On the other side of the war, the soldiers in the North also had a hymn book to uplift their spirits and ward off depression. Like Confederate Hymns for the Camp, this Union song book includes “Amazing Grace.”

The Final Stanza

The stanzas of early hymns were often interchanged with stanzas from other songs. Sometimes the words from another song were more appropriate for the struggles of that day, so these would be mixed and matched, set to a tune, and sung. The following stanza, now nearly always sung with “Amazing Grace,” was not present in Newton’s original rendition but was added later (notice the change from singular to plural).  

When we’ve been there ten thousand years,
Bright shining as the sun,
We’ve no less days to sing God’s praise
Than when we’d first begun.
 

This additional stanza had been sung with the song before, but it first appeared in print in the 1851 abolitionist periodical, The National Era, as part of a 40-week serial story called Uncle Tom’s Cabin written by Harriet Beecher Stowe. The series was so popular that Stowe went on to publish the stories in a two-volume book of the same name in 1852. Her work, historically credited as fuel for the North’s abolitionist cause in the 1850s and the spark of the Civil War, openly criticized slavery and the Christian defense of it. The inclusion of “Amazing Grace” in such a novel appropriately reflects the importance of the song in both black and white communities of the day and reinforces the beliefs held by Newton in the fight against slavery. 

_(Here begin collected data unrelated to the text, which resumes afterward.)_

import Literature.NumberTheory.EllipticCurves.RootNumber
import Literature.NumberTheory.DiophantineGeometry.LocalReductionProofs
import HarnessLib

/-!
# Local and global root numbers of Weierstrass curves — discharged facts

Proofs of named facts stated in `Literature.NumberTheory.EllipticCurves.RootNumber` (kept in a
sibling file so that the statement file stays a definitions/named-facts file).

* `WeierstrassCurve.hasGoodReductionAtPrime_iff_hasGoodReductionAt_holds` discharges
  `WeierstrassCurve.hasGoodReductionAtPrime_iff_hasGoodReductionAt`: for `W : WeierstrassCurve ℚ`
  and a prime `p` with associated finite place `v = primesEquiv.symm p` of `ℤ`, the `ℤ_[p]`-minimal
  model of `W / ℚ_[p]` has good reduction iff the chosen `O_v`-minimal model of `W / ℚ_v` has
  (`v`-indexed form: `WeierstrassCurve.hasGoodReductionAtPrime_primesEquiv_iff_hasGoodReductionAt`).
* `WeierstrassCurve.hasMultiplicativeReductionAtPrime_iff_hasMultiplicativeReductionAt_holds`
  discharges `WeierstrassCurve.hasMultiplicativeReductionAtPrime_iff_hasMultiplicativeReductionAt`
  (the multiplicative analogue, for an *elliptic* `W`; `v`-indexed form
  `WeierstrassCurve.hasMultiplicativeReductionAtPrime_primesEquiv_iff_hasMultiplicativeReductionAt`,
  transport lemma `hasMultiplicativeReduction_map_iff`; last section of this file).

## Proof architecture

Silverman's definitions (AEC VII.1, Definition of a minimal equation, PDF p. 165; VII.5,
Definition and Prop. 5.1(a), PDF p. 174) only involve the discretely valued field `(K, v)`, so they
are invariant under an isomorphism of discretely valued fields; and by VII.1, Prop. 1.3(b) the
valuation of the minimal discriminant does not depend on the chosen minimal equation. In Lean:

* `section Transport`: for DVRs `R ⊆ K`, `R' ⊆ K'` (fraction fields) and a ring isomorphism
  `e : K ≃+* K'` mapping (the image of) `R` onto (the image of) `R'`, Mathlib's predicates
  `IsIntegral`, `IsMinimal`, `HasGoodReduction` agree on `X` and `X.map e`
  (`isIntegral_map_iff`, `isMinimal_map_iff`, `hasGoodReduction_map_iff`). Minimality is compared
  through `isMinimal_iff_of_le_one_iff` (file `LocalReduction`) for the valuation of `R'` pulled
  back along `e`, which is equivalent to the valuation of `R` (`isEquiv_valuation_comap`).
* `hasGoodReduction_iff_of_isMinimal_of_eq_smul`: two `K`-isomorphic minimal equations have good
  reduction simultaneously (`valuation_Δ_smul_eq_of_isMinimal`, file `LocalReductionProofs`).
* `section Padic`: Mathlib's continuous `ℚ`-algebra isomorphism
  `Rat.HeightOneSpectrum.adicCompletion.padicEquiv v : ℚ_v ≃A[ℚ] ℚ_[p]` (`p = primesEquiv v`) maps
  `O_v` onto `ℤ_[p]` (`Rat.HeightOneSpectrum.adicCompletion.padicEquiv_bijOn`) and `W / ℚ_v` to
  `W / ℚ_[p]`; the image of the chosen `O_v`-minimal model is a `ℤ_[p]`-minimal equation
  `ℚ_[p]`-isomorphic to the `ℤ_[p]`-minimal model. (The `v`-indexed isomorphism is used rather than
  the `p`-indexed `PadicInt.adicCompletionIntegersEquiv ℤ p`, whose type is stated with the
  `ℤ`-algebra structure `Ring.toIntAlgebra` on `O_v`, which is not definitionally the
  `Algebra ℤ O_v` instance found when the Dedekind domain is literally `ℤ`.)

## References

* J. H. Silverman, *The Arithmetic of Elliptic Curves*, GTM 106, 2nd ed. 2009, §VII.1 (Definition
  of a minimal equation and Prop. 1.3(b), PDF p. 165) and §VII.5 (Definition and Prop. 5.1(a),(b),
  PDF p. 174).
-/

open IsDedekindDomain

namespace WeierstrassCurve

/-! ### Transport of integrality, minimality and good reduction along an isomorphism -/

section Transport

variable {R : Type*} [CommRing R] [IsDomain R] [IsDiscreteValuationRing R]
  {K : Type*} [Field K] [Algebra R K] [IsFractionRing R K]
  {R' : Type*} [CommRing R'] [IsDomain R'] [IsDiscreteValuationRing R']
  {K' : Type*} [Field K'] [Algebra R' K'] [IsFractionRing R' K']

open IsDiscreteValuationRing IsDedekindDomain.HeightOneSpectrum

variable (R) in
/-- The valuation ring of the normalised valuation of the fraction field `K` of a DVR `R` is (the
image of) `R`. [folklore] -/
theorem valuation_maximalIdeal_le_one_iff (x : K) :
    valuation K (maximalIdeal R) x ≤ 1 ↔ x ∈ (algebraMap R K).range :=
  ⟨fun h ↦ exists_lift_of_le_one h, fun ⟨r, hr⟩ ↦ hr ▸ valuation_le_one _ r⟩

variable (e : K ≃+* K')
  (he : ∀ x : K, e x ∈ (algebraMap R' K').range ↔ x ∈ (algebraMap R K).range)
include he

omit [IsDomain R] [IsDiscreteValuationRing R] [IsFractionRing R K] [IsDomain R']
  [IsDiscreteValuationRing R'] [IsFractionRing R' K'] in
/-- Integrality of a Weierstrass equation is transported along a ring isomorphism of fraction
fields mapping `R` onto `R'` (Silverman, AEC VII.1: the condition is `aᵢ ∈ R`).
[cite: SilvermanAEC2009, VII.1 Definition (PDF p. 165)] -/
theorem isIntegral_map_iff (X : WeierstrassCurve K) :
    (X.map (e : K →+* K')).IsIntegral R' ↔ X.IsIntegral R := by
  simp only [isIntegral_iff_forall_mem_range, map_a₁, map_a₂, map_a₃, map_a₄, map_a₆,
    RingHom.coe_coe, he]

/-- The normalised valuation of `R'` on `K'`, pulled back to `K` along a ring isomorphism mapping
`R` onto `R'`, is equivalent to the normalised valuation of `R` (both have valuation ring `R`).
[folklore] -/
theorem isEquiv_valuation_comap :
    (valuation K (maximalIdeal R)).IsEquiv
      ((valuation K' (maximalIdeal R')).comap (e : K →+* K')) := by
  refine isEquiv_valuation_maximalIdeal_of_le_one_iff fun x ↦ ?_
  rw [Valuation.comap_apply, RingHom.coe_coe, valuation_maximalIdeal_le_one_iff R', he]

/-- Minimality of a Weierstrass equation (Silverman, AEC VII.1, Definition, PDF p. 165: `aᵢ ∈ R`
and `v(Δ)` minimal among such isomorphic equations) is transported along a ring isomorphism of
fraction fields of DVRs mapping `R` onto `R'`: changes of variables over `K` and `K'` correspond
under `e`, integrality corresponds, and `v' ∘ e` is equivalent to `v`.
[cite: SilvermanAEC2009, VII.1 Definition (PDF p. 165)] -/
theorem isMinimal_map_iff (X : WeierstrassCurve K) :
    (X.map (e : K →+* K')).IsMinimal R' ↔ X.IsMinimal R := by
  have hV' := valuation_maximalIdeal_le_one_iff R' (K := K')
  have hV : ∀ x : K, (valuation K' (maximalIdeal R')).comap (e : K →+* K') x ≤ 1 ↔
      x ∈ (algebraMap R K).range := fun x ↦ by
    rw [Valuation.comap_apply, RingHom.coe_coe, hV', he]
  rw [isMinimal_iff_of_le_one_iff hV', isMinimal_iff_of_le_one_iff hV, isIntegral_map_iff e he]
  refine and_congr_right fun _ ↦ ⟨fun H C hC ↦ ?_, fun H C' hC' ↦ ?_⟩
  · have hC' : ((C.map (e : K →+* K')) • X.map (e : K →+* K')).IsIntegral R' := by
      rwa [map_variableChange, isIntegral_map_iff e he]
    simpa only [map_variableChange, map_Δ, Valuation.comap_apply] using H _ hC'
  · have hCC : C' = (C'.map (e.symm : K' →+* K)).map (e : K →+* K') := by
      rw [VariableChange.map_map, RingEquiv.comp_symm, VariableChange.map_id]
    have hC : ((C'.map (e.symm : K' →+* K)) • X).IsIntegral R := by
      rw [← isIntegral_map_iff e he, ← map_variableChange, ← hCC]
      exact hC'
    have key := H _ hC
    rw [Valuation.comap_apply, Valuation.comap_apply] at key
    rw [hCC, map_variableChange, map_Δ, map_Δ]
    exact key
import Summits.KontsevichZagierPeriods.KontsevichZagierPeriods.Theorems.ValuedFieldSpecialisationCTConstructionDilateTyped
import Summits.KontsevichZagierPeriods.KontsevichZagierPeriods.Theorems.ValuedFieldSpecialisationClassLevelExpansionFibreDimOnePadding

/-!
# Route ValuedFieldSpecialisation — crux `CTConstruction`: permuting the typed block

Helper toward crux stmt-KontsevichZagierPeriods-3495 (`CTConstruction`), line `registered`, stub
`stub_perm_typedElementary` of the lead's "dilation elimination". A **typed elementary family**
`R : KZ.IntegralRep (B + d + 2)` has coordinates `z = (s, u, t, w)` (`s = z 0` the parameter,
`u = z 1`, the typed block `t : Fin B → ℝ` at the indices `(Fin.castAdd d j).succ.succ`,
`w : Fin d → ℝ` at the indices `(Fin.natAdd B l).succ.succ`), domain `0 < s < 1`, `0 < u`,
`u ^ Q * s ^ p < 1`, `κ j * s ^ (e j) ≤ t j ≤ 1`, `w ∈ r.domain`, and integrand
`∏ (t j)⁻¹ * r.integrand w`. Relabelling the typed block by a permutation `σ` of `Fin B`
(`(κ, e) ↦ (κ ∘ σ, e ∘ σ)`) is a FIBRED move: the coordinate permutation `E` of
`Fin (B + d + 2)` fixing `0`, `1` and the `w`-block and acting by `σ⁻¹` on the typed block
(`Equiv.Perm.extendDomain`) fixes the parameter index `0`, so `[R] - [R.reindex E]` is a fibred
change of variables (`of_sub_of_reindex_mem_fibredRelations`); the domain of `R.reindex E` is the
typed domain with data `(κ ∘ σ, e ∘ σ)` and its integrand is again the typed integrand
(`∏ (t (σ⁻¹ j))⁻¹ = ∏ (t j)⁻¹`, `Equiv.prod_comp`).

Sources: M. Kontsevich, D. Zagier, *Periods* (2001), §1.2 (rule (2)). No new definitions.
-/

noncomputable section

namespace Summit.KontsevichZagierPeriods.ValuedFieldSpecialisation

open MeasureTheory Set
open Literature.NumberTheory.Transcendental Literature.NumberTheory.Transcendental.KZ

/-! ## The coordinate permutation acting on the typed block -/

/-- The indices `(Fin.castAdd d j).succ.succ` of the typed block are pairwise distinct.
[folklore] -/
theorem castAdd_succ_succ_injective (B d : ℕ) :
    Function.Injective (fun j : Fin B => ((Fin.castAdd d j).succ.succ : Fin (B + d + 1 + 1))) :=
  fun _ _ h => Fin.castAdd_injective _ _ (Fin.succ_inj.mp (Fin.succ_inj.mp h))

/-- An index `(Fin.natAdd B l).succ.succ` of the `w`-block is not an index of the typed block.
[folklore] -/
theorem natAdd_succ_succ_ne_castAdd_succ_succ {B d : ℕ} (l : Fin d) (j : Fin B) :
    ((Fin.natAdd B l).succ.succ : Fin (B + d + 1 + 1)) ≠ (Fin.castAdd d j).succ.succ := fun h => by
  have h' := congrArg Fin.val h
  simp only [Fin.val_succ, Fin.val_natAdd, Fin.val_castAdd] at h'
  have := j.isLt
  omega

/-- **The relabelling of the typed block.** For a permutation `τ` of `Fin B` there is a
coordinate permutation `E` of `Fin (B + d + 2)` fixing `0`, `1` and the indices
`(Fin.natAdd B l).succ.succ` of the `w`-block, and acting by `τ` on the indices
`(Fin.castAdd d j).succ.succ` of the typed block (`Equiv.Perm.extendDomain` of `τ` along the
embedding `j ↦ (Fin.castAdd d j).succ.succ`). [folklore] -/
theorem exists_perm_typedBlock (B d : ℕ) (τ : Equiv.Perm (Fin B)) :
    ∃ E : Equiv.Perm (Fin (B + d + 1 + 1)), E 0 = 0 ∧ E 1 = 1 ∧
      (∀ j : Fin B, E (Fin.castAdd d j).succ.succ = (Fin.castAdd d (τ j)).succ.succ) ∧
        ∀ l : Fin d, E (Fin.natAdd B l).succ.succ = (Fin.natAdd B l).succ.succ := by
  classical
  let ι : Fin B → Fin (B + d + 1 + 1) := fun j => (Fin.castAdd d j).succ.succ
  let f : Fin B ≃ {b : Fin (B + d + 1 + 1) // b ∈ Set.range ι} :=
    Equiv.ofInjective ι (castAdd_succ_succ_injective B d)
  have hf : ∀ j : Fin B, ((f j : {b : Fin (B + d + 1 + 1) // b ∈ Set.range ι}) :
      Fin (B + d + 1 + 1)) = (Fin.castAdd d j).succ.succ := fun j => rfl
  refine ⟨τ.extendDomain f, ?_, ?_, fun j => ?_, fun l => ?_⟩
  · exact Equiv.Perm.extendDomain_apply_not_subtype τ f
      (by rintro ⟨j, hj⟩; exact succ_succ_ne_zero (Fin.castAdd d j) hj)
  · exact Equiv.Perm.extendDomain_apply_not_subtype τ f
      (by rintro ⟨j, hj⟩; exact succ_succ_ne_one (Fin.castAdd d j) hj)
  · rw [← hf j, Equiv.Perm.extendDomain_apply_image τ f j, hf]
  · exact Equiv.Perm.extendDomain_apply_not_subtype τ f
      (by rintro ⟨j, hj⟩; exact natAdd_succ_succ_ne_castAdd_succ_succ l j hj.symm)

/-! ## The stub -/

/-- **Stub `stub_perm_typedElementary`.** For a typed elementary family `R` (lower-bound
coefficients `κ`, exponents `e`) and a permutation `σ` of the typed block, the relabelled
representation `R' = R.reindex E` — `E` the coordinate permutation fixing `0`, `1` and the
`w`-block and acting by `σ⁻¹` on the typed block — is the typed elementary family with data
`(κ ∘ σ, e ∘ σ)` (same integrand, `∏ (t (σ⁻¹ j))⁻¹ = ∏ (t j)⁻¹`), and `[R] - [R'] ∈ fibredRelations`
because `E` fixes the parameter index `0` (`of_sub_of_reindex_mem_fibredRelations`).
[Kontsevich–Zagier 2001, §1.2 rule (2)] [folklore] -/
theorem stub_perm_typedElementary : ∀ (Q p B d : ℕ) (κ : Fin B → ℚ) (e : Fin B → ℕ) (r : Literature.NumberTheory.Transcendental.KZ.IntegralRep d) (σ : Equiv.Perm (Fin B)) (R : Literature.NumberTheory.Transcendental.KZ.IntegralRep (B + d + 1 + 1)), R.domain = {z | ∃ (s u : ℝ) (t : Fin B → ℝ) (w : Fin d → ℝ), z = Matrix.vecCons s (Matrix.vecCons u (Fin.append t w)) ∧ 0 < s ∧ s < 1 ∧ 0 < u ∧ u ^ Q * s ^ p < 1 ∧ (∀ j, ((κ j : ℚ) : ℝ) * s ^ (e j) ≤ t j ∧ t j ≤ 1) ∧ w ∈ r.domain} → R.integrand = (fun z => (∏ j : Fin B, (z (Fin.castAdd d j).succ.succ)⁻¹) * r.integrand (fun l : Fin d => z (Fin.natAdd B l).succ.succ)) → ∃ R' : Literature.NumberTheory.Transcendental.KZ.IntegralRep (B + d + 1 + 1), R'.domain = {z | ∃ (s u : ℝ) (t : Fin B → ℝ) (w : Fin d → ℝ), z = Matrix.vecCons s (Matrix.vecCons u (Fin.append t w)) ∧ 0 < s ∧ s < 1 ∧ 0 < u ∧ u ^ Q * s ^ p < 1 ∧ (∀ j, ((κ (σ j) : ℚ) : ℝ) * s ^ (e (σ j)) ≤ t j ∧ t j ≤ 1) ∧ w ∈ r.domain} ∧ R'.integrand = (fun z => (∏ j : Fin B, (z (Fin.castAdd d j).succ.succ)⁻¹) * r.integrand (fun l : Fin d => z (Fin.natAdd B l).succ.succ)) ∧ Literature.NumberTheory.Transcendental.KZ.of R - Literature.NumberTheory.Transcendental.KZ.of R' ∈ Literature.NumberTheory.Transcendental.KZ.fibredRelations := by
  intro Q p B d κ e r σ R hR hRi
  -- coordinate forms of the two typed domains
  rw [typedDomain_eq Q p B (fun j => ((κ (σ j) : ℚ) : ℝ)) (fun j => e (σ j)) r]
  replace hR := hR.trans (typedDomain_eq Q p B (fun j => ((κ j : ℚ) : ℝ)) e r)
  -- the relabelling `E`: fixes `0`, `1`, the `w`-block, acts by `σ⁻¹` on the typed block
  obtain ⟨E, hE0, hE1, hEt, hEw⟩ := exists_perm_typedBlock B d σ.symm
  refine ⟨R.reindex E, ?_, ?_, of_sub_of_reindex_mem_fibredRelations R E hE0⟩
  · rw [IntegralRep.reindex_domain, hR]
    ext w
    simp only [mem_setOf_eq, hE0, hE1, hEt, hEw]
    constructor
    · rintro ⟨h0, h1, hu, huq, ht, hw⟩
      exact ⟨h0, h1, hu, huq, fun j => by simpa using ht (σ j), hw⟩
    · rintro ⟨h0, h1, hu, huq, ht, hw⟩
      exact ⟨h0, h1, hu, huq, fun j => by simpa using ht (σ.symm j), hw⟩
  · rw [IntegralRep.reindex_integrand, hRi]
    funext w
    simp only [hEt, hEw]
    rw [Equiv.prod_comp σ.symm (fun j => (w (Fin.castAdd d j).succ.succ)⁻¹)]

end Summit.KontsevichZagierPeriods.ValuedFieldSpecialisation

Harriet Beecher Stowe, Uncle Tom’s Cabin, Volumes 1 and 2

John P. Jewett and Company
Boston, MA (US)
1852
PBK.006731

This influential book, featuring the main character of Uncle Tom—a black slave—was so popular it became the best-selling novel of the nineteenth century and the second best-selling nineteenth-century book of any genre other than the Bible. For its day, it was a radical look at slavery, helping to bolster the abolitionist movement. Recent years have seen it criticized for possibly creating or reinforcing racial stereotypes of the period.

The American North

After the Civil War, culture was dictated by the North. One of the most important pieces of culture was music. Northern composers emphasized proper musical notation rather than the shape notes of the South. Additionally, the style of music changed, adjusting the sound of some old Southern favorites, including “Amazing Grace.” Today, the common composition of the song can be attributed to the tedious polishing over many years by composers Ira Sankey and Edwin Othello Excell, who spread “Amazing Grace” through thousands of camp meeting songbooks and congregational hymnals.

Mr. Moody pronounced the benediction, and Mr. Sankey and the sweet Jubilee Singers burst out from supercharged hearts into joyous, triumphant praise, the likes of which have never been heard.
Rufus W. Clark, author and journalist, 1875

Sacred Songs and Solos: with Standard Hymns

Compiled by Ira Sankey, with D. L. Moody
Published by Morgan and Scott
London (England)
1880
PBK.004414

This compilation, first printed in 1877, was popularly known as “Sankey and Moody’s Songs,” and was the first to give the title “Amazing Grace” to the song.

World Renowned Hymns

Compiled and arranged by R. A. Torrey, with E. O. Excell
Montrose Christian Literature Society
Montrose, PA (US)
1909
PBK.003695

This is the first hymn book to include the fourth stanza as seen in Uncle Tom’s Cabin. Excell’s arrangement of “Amazing Grace” in this songbook is likely the most familiar version of the song today.